9. The 2008 Presidential Campaigns Begin...

"Vote" Photo Courtesy of Microsoft Online
We are warned about the quiet campaign against birth control that is sweeping the nation. It seem to me that birth control and abortion both represent different ways of achieving the same goal: the prevention of unwanted babies.So, it appears that 2008 is going to be an influential election year; who we elect as our next president will have a huge effect on funding and policies impacting birth control access, newer and more effective contraceptive research, accurate sex education, and abortion rights. This is a vital time to be informed about our nation's politics and to be active in choosing the right person to protect our rights. Know your voting options.

10. The Centers for Disease Control and Prevention Teen Pregnancy Report

Teen Pregnancy Photo Courtesy of Geoff Manasse/Getty Images
2007 saw the teen pregnancy rate rise for first time in 14 years. Also, the New York Times reported that, due to more accurate tracking systems, it appears that there are now significantly more newly infected people with HIV in the US (new estimates may reach almost 50% higher than previously thought).
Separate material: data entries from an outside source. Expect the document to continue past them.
import Summits.QuantumFields.BalabanUV.Beta.ResolventPermutation

/-!
# `BalabanUV.Beta.ResolventPermutationStep` — road «FP» for binder row D1, row PERM-COV, MODULE 3: the axis permutations COMMUTE WITH
# BLOCK-CONTOUR DECIMATION (`permK_dec`), the decimated composite resolvents are permutation-invariant (`permK_KInvStep`), and the typed
# PERMUTATION LAW `B12Beta.PermCovariant (flipK (TbalOf Lc Js j))` of the step kernels follows from JET COVARIANCE (twin of
# `Beta.ResolventReflection` §5–§6)

HONEST FRAMING (cell contract, verbatim): «discharging `BetaPertH` makes Bałaban's UV stability UNCONDITIONAL — a real constructive-QFT
result; it is NOT the continuum limit and NOT the Clay problem.»  THIS MODULE DISCHARGES NOTHING of `BetaPertH` / row D1: [folklore] finite
re-indexing of the decimation legs (`OneStepKernelFamily.dec`: block offsets permuted, the contour step carried to the permuted direction) over
MODULE 2's `permK_KInv`, and MODULE 1's unconditional Hessian law.  It proves the KERNEL-SIDE half of the permutation letter that the road FP
germ argument H2-G (`MarginalUniqueness.cubic_unique`'s `PermInvariant`) will consume next to the reflection rows, and REDUCES the letter for the
step kernels to two covariance properties of the jet data (binders, never facts):
(Sπ) `J.S (σ κ′) (σ•u) = permK (axisPerm σ) (J.S κ′ u)` and (Wπ) `J.W (σ μ) (σ•y) (σ ν) (σ•y′) = permK (axisPerm σ) (J.W μ y ν y′)`.
CONTENT ([folklore], 0 sorry, 0 `def … : Prop`, nothing cited):
* §1 `legIdxPerm` (the index map of the decimation legs), `legPt_perm`, **`permK_dec : permK (axisPerm σ) (dec M K) = dec M (permK (axisPerm σ) K)`**
  (the SAME `σ` on both lattices — unlike the reflection, whose multiplier-leg map depends on the blocking), **`permK_KInvStep`**.
* §2 `colH_perm`, **`vertexOfK_perm`** (the chain-rule vertex through a permutation-invariant packed kernel is permutation-covariant for a
  permutation-covariant stencil family), `vertexOf_perm`.
* §3 ENDs: **`permCovariant_flipK_hessKer`** (any permutation-invariant `K`, raw families `S`, `W` — NO decay or localisation hypothesis is needed,
  the relabelling identities of MODULE 1 being unconditional), `permCovariant_flipK_TOf`, `permCovariant_flipK_TstepOf`, and for the one-step family
  in dimension four **`permCovariant_flipK_TbalOf : (Sπ) → (Wπ) → ∀ j, PermCovariant (flipK (TbalOf Lc Js j))`**; `permCovariant_flipK_iff`.
NOT HERE: the jet covariances (Sπ)/(Wπ) for an1's averaging stencils ∕ tables and an3's Wilson tables (MODULE 4, the twins of
`WilsonJetReflection` ∕ `RootedJetReflection`); for the ROOTED objects note that the centred root `ctrOff (d+1) Lc` is permutation-FIXED.
Unit `b2b-balaban-beta-d1-formalise-leaf-01` (gen 7), 2026-08-20; claim table `HOME/b2b-balaban-beta-d1-p3/LEAVES-FP.md` sub-row PERM-COV.
HONEST DEPENDENCY (verbatim): «continuum YM on T⁴ ⇐ BetaPertH ∧ nine spine estimates (0/9 proved); BetaPertH ⇐ (D1) ∧ (D4) ∧ CAP+tail;
G-an2-4 gates asym, D1 and NE2/3/4.»  ABSOLUTE RULE (cell, verbatim): «No internally-minted statement may enter as a cited fact. Every
hypothesis is either kernel-proved in this package or a verbatim quotation of a PUBLISHED theorem with page reference.»
-/

namespace Summit.QuantumFields.BalabanUV.Beta.ResolventPermutationStep

noncomputable section

open Finset
open scoped BigOperators
open Literature.MathematicalPhysics.QuantumFieldTheory.Balaban1983to89
open Literature.MathematicalPhysics.QuantumFieldTheory.Balaban1983to89.Beta
open B12Beta (PermCovariant)
open AffineAveraging (box)
open ExpKernelCalculus (MKer hessKer)
open OneStepResolventKernel (Fib KInv vertexOf JetData TOf)
open OneStepKernelFamily (dec legSet legPt legW KInvStep colH vertexOfK vertexOfK_KInv TstepOf TbalOf flipK)
open ResolventReflection (mem_box mem_legSet_inl)
open Summit.QuantumFields.BalabanUV.Beta.KernelPermutation
open Summit.QuantumFields.BalabanUV.Beta.ResolventPermutation (psite_mem_box permK_KInv)

variable {d : ℕ}

/-! ## §1 The axis permutation commutes with block-contour decimation -/

/-- [folklore] THE INDEX MAP of the decimation legs under the axis permutation `σ` (pull-back direction): block offsets are permuted by `σ⁻¹`,
the contour step is kept (it is carried to the permuted direction by `legPt`); multiplier legs carry a single index. -/
def legIdxPerm (σ : Equiv.Perm (Fin (d + 1))) : Fib d → ((Fin (d + 1) → ℕ) × ℕ) → ((Fin (d + 1) → ℕ) × ℕ)
  | Sum.inl _, i => (psite σ⁻¹ i.1, i.2)
  | Sum.inr _, i => i

/-- [folklore] THE INVERSE INDEX MAP. -/
def legIdxUnperm (σ : Equiv.Perm (Fin (d + 1))) : Fib d → ((Fin (d + 1) → ℕ) × ℕ) → ((Fin (d + 1) → ℕ) × ℕ)
  | Sum.inl _, i => (psite σ i.1, i.2)
  | Sum.inr _, i => i

/-- [folklore] The leg index sets do not see the leg-type relabelling. -/
theorem legSet_π (σ : Equiv.Perm (Fin (d + 1))) (M : ℕ) (a : Fib d) : legSet d M ((axisPerm σ).π a) = legSet d M a := by
  cases a <;> rfl

/-- [folklore] The leg weights do not see the leg-type relabelling. -/
theorem legW_π (σ : Equiv.Perm (Fin (d + 1))) (M : ℕ) (a : Fib d) : legW d M ((axisPerm σ).π a) = legW d M a := by
  cases a <;> rfl

/-- [folklore] The index map preserves the leg index sets. -/
theorem legIdxPerm_mem (σ : Equiv.Perm (Fin (d + 1))) {M : ℕ} {a : Fib d} {i : (Fin (d + 1) → ℕ) × ℕ} (hi : i ∈ legSet d M a) :
    legIdxPerm σ a i ∈ legSet d M a := by
  rcases a with κ | κ
  · obtain ⟨hr, hs⟩ := mem_legSet_inl.1 hi
    exact mem_legSet_inl.2 ⟨psite_mem_box σ⁻¹ hr, hs⟩
  · exact hi

/-- [folklore] The inverse index map preserves the leg index sets. -/
theorem legIdxUnperm_mem (σ : Equiv.Perm (Fin (d + 1))) {M : ℕ} {a : Fib d} {i : (Fin (d + 1) → ℕ) × ℕ} (hi : i ∈ legSet d M a) :
    legIdxUnperm σ a i ∈ legSet d M a := by
  rcases a with κ | κ
  · obtain ⟨hr, hs⟩ := mem_legSet_inl.1 hi
    exact mem_legSet_inl.2 ⟨psite_mem_box σ hr, hs⟩
  · exact hi

/-- [folklore] `legIdxUnperm ∘ legIdxPerm = id`. -/
theorem legIdxUnperm_legIdxPerm (σ : Equiv.Perm (Fin (d + 1))) (a : Fib d) (i : (Fin (d + 1) → ℕ) × ℕ) :
    legIdxUnperm σ a (legIdxPerm σ a i) = i := by
  rcases a with κ | κ
  · simp only [legIdxPerm, legIdxUnperm, psite_psite_inv]
  · rfl

/-- [folklore] `legIdxPerm ∘ legIdxUnperm = id`. -/
theorem legIdxPerm_legIdxUnperm (σ : Equiv.Perm (Fin (d + 1))) (a : Fib d) (i : (Fin (d + 1) → ℕ) × ℕ) :
    legIdxPerm σ a (legIdxUnperm σ a i) = i := by
  rcases a with κ | κ
  · simp only [legIdxPerm, legIdxUnperm, psite_inv_psite]
  · rfl

/-- [folklore] **THE LEG POINTS ARE EQUIVARIANT**: the leg point of index `i` of the relabelled leg over the permuted step point is the permuted
leg point of the pulled-back index over the step point. -/
theorem legPt_perm (σ : Equiv.Perm (Fin (d + 1))) (M : ℕ) (a : Fib d) (x' : Fin (d + 1) → ℤ) (i : (Fin (d + 1) → ℕ) × ℕ) :
    legPt M ((axisPerm σ).π a) (psite σ x') i = psite σ (legPt M a x' (legIdxPerm σ a i)) := by
  rcases a with κ | κ
  · simp only [axisPerm_π_inl, legPt, legIdxPerm, psite_add, psite_smul]
    congr 1
    funext j
    simp only [psite_apply, Equiv.Perm.inv_def, Equiv.symm_symm, Equiv.apply_symm_apply, Equiv.symm_apply_eq]
  · simp only [axisPerm_π_inr, legPt, psite_smul]

/-- [folklore] **THE AXIS PERMUTATION COMMUTES WITH BLOCK-CONTOUR DECIMATION**: `permK (axisPerm σ) (dec M K) = dec M (permK (axisPerm σ) K)`. -/
theorem permK_dec (σ : Equiv.Perm (Fin (d + 1))) (M : ℕ) (K : MKer (d + 1) (Fib d)) :
    permK (axisPerm σ) (dec M K) = dec M (permK (axisPerm σ) K) := by
  funext x' y' a b
  rw [permK_axisPerm_apply]
  simp only [dec]
  rw [legSet_π, legSet_π, legW_π, legW_π]
  refine Finset.sum_nbij' (legIdxPerm σ a) (legIdxUnperm σ a) (fun _ hi => legIdxPerm_mem σ hi) (fun _ hi => legIdxUnperm_mem σ hi)
    (fun i _ => legIdxUnperm_legIdxPerm σ a i) (fun i _ => legIdxPerm_legIdxUnperm σ a i) (fun i _ => ?_)
  refine Finset.sum_nbij' (legIdxPerm σ b) (legIdxUnperm σ b) (fun _ hi => legIdxPerm_mem σ hi) (fun _ hi => legIdxUnperm_mem σ hi)
    (fun i' _ => legIdxUnperm_legIdxPerm σ b i') (fun i' _ => legIdxPerm_legIdxUnperm σ b i') (fun i' _ => ?_)
  rw [permK_axisPerm_apply, legPt_perm, legPt_perm]

/-- [folklore] **THE DECIMATED COMPOSITE RESOLVENTS ARE PERMUTATION-INVARIANT**: `permK (axisPerm σ) (KInvStep Lc j) = KInvStep Lc j` — every `σ`,
every step `j`, every `Lc ≥ 1`, any dimension. -/
theorem permK_KInvStep {Lc : ℕ} [NeZero Lc] (σ : Equiv.Perm (Fin (d + 1))) (j : ℕ) :
    permK (axisPerm σ) (KInvStep (d := d) Lc j) = KInvStep (d := d) Lc j := by
  unfold KInvStep
  rw [permK_dec, permK_KInv]

/-! ## §2 Permutation covariance of the `ℋ`-column and of the chain-rule vertex -/

section Vertex

variable {N : ℕ} {σ : Equiv.Perm (Fin (d + 1))}

/-- [folklore] **PERMUTATION INVARIANCE OF THE `ℋ`-COLUMN** of a permutation-invariant packed kernel. -/
theorem colH_perm {K : MKer (d + 1) (Fib d)} (hK : permK (axisPerm σ) K = K) (μ : Fin (d + 1)) (y : Fin (d + 1) → ℤ)
    (κ' : Fin (d + 1)) (u : Fin (d + 1) → ℤ) : colH K N (σ μ) (psite σ y) (σ κ') (psite σ u) = colH K N μ y κ' u := by
  simp only [colH]
  conv_rhs => rw [← hK]
  rw [permK_axisPerm_apply, axisPerm_π_inl, axisPerm_π_inr, psite_smul]

/-- [folklore] **PERMUTATION COVARIANCE OF THE CHAIN-RULE VERTEX** through a permutation-invariant packed kernel, for a permutation-covariant
stencil family: `V (σ μ) (σ•y) = permK (axisPerm σ) (V μ y)` — the hypothesis `hVr` of `KernelPermutation.hessKer_perm`. -/
theorem vertexOfK_perm {K : MKer (d + 1) (Fib d)} (hK : permK (axisPerm σ) K = K)
    {S : Fin (d + 1) → (Fin (d + 1) → ℤ) → MKer (d + 1) (Fib d)} (hS : ∀ κ' u, S (σ κ') (psite σ u) = permK (axisPerm σ) (S κ' u))
    (μ : Fin (d + 1)) (y : Fin (d + 1) → ℤ) : vertexOfK K N S (σ μ) (psite σ y) = permK (axisPerm σ) (vertexOfK K N S μ y) := by
  funext x z a b
  simp only [vertexOfK, OneStepResolventKernel.wsum, permK_axisPerm_apply]
  calc ∑ κ', ∑' u, colH K N (σ μ) (psite σ y) κ' u * S κ' u x z a b
      = ∑ κ', ∑' u, colH K N (σ μ) (psite σ y) (σ κ') u * S (σ κ') u x z a b :=
        (Equiv.sum_comp σ (fun κ' => ∑' u, colH K N (σ μ) (psite σ y) κ' u * S κ' u x z a b)).symm
    _ = ∑ κ', ∑' u, colH K N (σ μ) (psite σ y) (σ κ') (psite σ u) * S (σ κ') (psite σ u) x z a b :=
        Finset.sum_congr rfl fun κ' _ =>
          (Equiv.tsum_eq (psite σ) (fun u => colH K N (σ μ) (psite σ y) (σ κ') u * S (σ κ') u x z a b)).symm
    _ = ∑ κ', ∑' u, colH K N μ y κ' u * S κ' u (psite σ x) (psite σ z) ((axisPerm σ).π a) ((axisPerm σ).π b) := by
        refine Finset.sum_congr rfl fun κ' _ => tsum_congr fun u => ?_
        rw [colH_perm hK, hS]
        rfl

/-- [folklore] The same for the one-step chain-rule vertex `OneStepResolventKernel.vertexOf` (through `KInv`). -/
theorem vertexOf_perm [NeZero N] (σ : Equiv.Perm (Fin (d + 1)))
    {S : Fin (d + 1) → (Fin (d + 1) → ℤ) → MKer (d + 1) (Fib d)} (hS : ∀ κ' u, S (σ κ') (psite σ u) = permK (axisPerm σ) (S κ' u))
    (μ : Fin (d + 1)) (y : Fin (d + 1) → ℤ) :
    vertexOf (N := N) S (σ μ) (psite σ y) = permK (axisPerm σ) (vertexOf (N := N) S μ y) := by
  rw [← vertexOfK_KInv, ← vertexOfK_KInv]
  exact vertexOfK_perm (permK_KInv σ) hS μ y

end Vertex

/-! ## §3 The typed permutation law of the resolvent Hessian kernels from jet covariance -/

section Hessian

variable {N : ℕ}

/-- [folklore] `PermCovariant` of a kernel and of its flip are equivalent (`σ•(−z) = −(σ•z)`). -/
theorem permCovariant_flipK_iff {D : ℕ} (T : Fin D → Fin D → (Fin D → ℤ) → ℝ) : PermCovariant (flipK T) ↔ PermCovariant T := by
  constructor
  · intro h
    have h' := permCovariant_flip h
    simpa only [flipK, neg_neg] using h'
  · exact fun h => permCovariant_flip h

/-- [folklore] **THE TYPED PERMUTATION LAW OF A RESOLVENT HESSIAN KERNEL, FROM JET COVARIANCE.**  For ANY packed kernel `K` invariant under every
axis permutation and ANY stencil ∕ second-order families with (Sπ) `S (σ κ′) (σ•u) = σ·(S κ′ u)`, (Wπ) `W (σ μ) (σ•y) (σ ν) (σ•y′) = σ·(W μ y ν y′)`,
the flipped resolvent Hessian kernel satisfies `B12Beta.PermCovariant` VERBATIM.  No decay ∕ localisation hypothesis. -/
theorem permCovariant_flipK_hessKer {K : MKer (d + 1) (Fib d)} (hK : ∀ σ : Equiv.Perm (Fin (d + 1)), permK (axisPerm σ) K = K)
    {S : Fin (d + 1) → (Fin (d + 1) → ℤ) → MKer (d + 1) (Fib d)}
    {W : Fin (d + 1) → (Fin (d + 1) → ℤ) → Fin (d + 1) → (Fin (d + 1) → ℤ) → MKer (d + 1) (Fib d)}
    (hS : ∀ (σ : Equiv.Perm (Fin (d + 1))) (κ' : Fin (d + 1)) (u : Fin (d + 1) → ℤ), S (σ κ') (psite σ u) = permK (axisPerm σ) (S κ' u))
    (hW : ∀ (σ : Equiv.Perm (Fin (d + 1))) (μ : Fin (d + 1)) (y : Fin (d + 1) → ℤ) (ν : Fin (d + 1)) (y' : Fin (d + 1) → ℤ),
      W (σ μ) (psite σ y) (σ ν) (psite σ y') = permK (axisPerm σ) (W μ y ν y')) :
    PermCovariant (flipK (hessKer K (vertexOfK K N S) W)) :=
  permCovariant_flip_hessKer fun σ => ⟨axisPerm σ, hK σ, fun μ y => vertexOfK_perm (hK σ) (hS σ) μ y, hW σ⟩

/-- [folklore] **THE ONE-SHOT ∕ ONE-STEP-AT-`j = 0` CASE**: `PermCovariant (flipK (TOf J))` for a jet datum over the typed `U = 1` system with (Sπ)/(Wπ)
— every `N ≥ 1`, any dimension; the kernel-side input `permK_KInv` is MODULE 2's theorem. -/
theorem permCovariant_flipK_TOf [NeZero N] (J : JetData d N)
    (hS : ∀ (σ : Equiv.Perm (Fin (d + 1))) (κ' : Fin (d + 1)) (u : Fin (d + 1) → ℤ), J.S (σ κ') (psite σ u) = permK (axisPerm σ) (J.S κ' u))
    (hW : ∀ (σ : Equiv.Perm (Fin (d + 1))) (μ : Fin (d + 1)) (y : Fin (d + 1) → ℤ) (ν : Fin (d + 1)) (y' : Fin (d + 1) → ℤ),
      J.W (σ μ) (psite σ y) (σ ν) (psite σ y') = permK (axisPerm σ) (J.W μ y ν y')) :
    PermCovariant (flipK (TOf (N := N) J)) := by
  have h := permCovariant_flipK_hessKer (N := N) (fun σ => permK_KInv (N := N) (d := d) σ) hS hW
  have e : vertexOfK (KInv (N := N) (d := d)) N J.S = vertexOf (N := N) J.S :=
    funext fun μ => funext fun y => vertexOfK_KInv J.S μ y
  rw [e] at h
  exact h

/-- [folklore] **THE GENUINE STEP-`j` KERNEL**: `PermCovariant (flipK (TstepOf Lc j J))` from (Sπ)/(Wπ) — the kernel-side input `permK_KInvStep`. -/
theorem permCovariant_flipK_TstepOf {Lc : ℕ} [NeZero Lc] (j : ℕ) (J : JetData d Lc)
    (hS : ∀ (σ : Equiv.Perm (Fin (d + 1))) (κ' : Fin (d + 1)) (u : Fin (d + 1) → ℤ), J.S (σ κ') (psite σ u) = permK (axisPerm σ) (J.S κ' u))
    (hW : ∀ (σ : Equiv.Perm (Fin (d + 1))) (μ : Fin (d + 1)) (y : Fin (d + 1) → ℤ) (ν : Fin (d + 1)) (y' : Fin (d + 1) → ℤ),
      J.W (σ μ) (psite σ y) (σ ν) (psite σ y') = permK (axisPerm σ) (J.W μ y ν y')) :
    PermCovariant (flipK (TstepOf Lc j J)) := by
  unfold TstepOf
  exact permCovariant_flipK_hessKer (fun σ => permK_KInvStep σ j) hS hW

/-- [folklore] **THE PERMUTATION LETTER OF THE ONE-STEP FAMILY FROM JET COVARIANCE** (dimension four): if every step jet datum `Js j` has (Sπ) and (Wπ),
then `∀ j, PermCovariant (flipK (TbalOf Lc Js j))` — all kernel-side content discharged here; the jet covariances are HYPOTHESES. -/
theorem permCovariant_flipK_TbalOf {Lc : ℕ} [NeZero Lc] (Js : ℕ → JetData 3 Lc)
    (hS : ∀ (j : ℕ) (σ : Equiv.Perm (Fin 4)) (κ' : Fin 4) (u : Fin 4 → ℤ), (Js j).S (σ κ') (psite σ u) = permK (axisPerm σ) ((Js j).S κ' u))
    (hW : ∀ (j : ℕ) (σ : Equiv.Perm (Fin 4)) (μ : Fin 4) (y : Fin 4 → ℤ) (ν : Fin 4) (y' : Fin 4 → ℤ),
      (Js j).W (σ μ) (psite σ y) (σ ν) (psite σ y') = permK (axisPerm σ) ((Js j).W μ y ν y')) :
    ∀ j : ℕ, PermCovariant (flipK (TbalOf Lc Js j)) :=
  fun j => permCovariant_flipK_TstepOf j (Js j) (hS j) (hW j)

end Hessian

end

end Summit.QuantumFields.BalabanUV.Beta.ResolventPermutationStep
And with that list, let's hope that 2008 brings more successes to the birth control battles and debates. Hopefully, between a new President and increased awareness and technology, people of all ages will have greater access and information about birth control. I hope that you enjoyed my 2007 year-in-review. And to think, 16 year-old Jamie Lynn Spear’s pregnancy didn't make the cut (hope you’re okay with that ☺).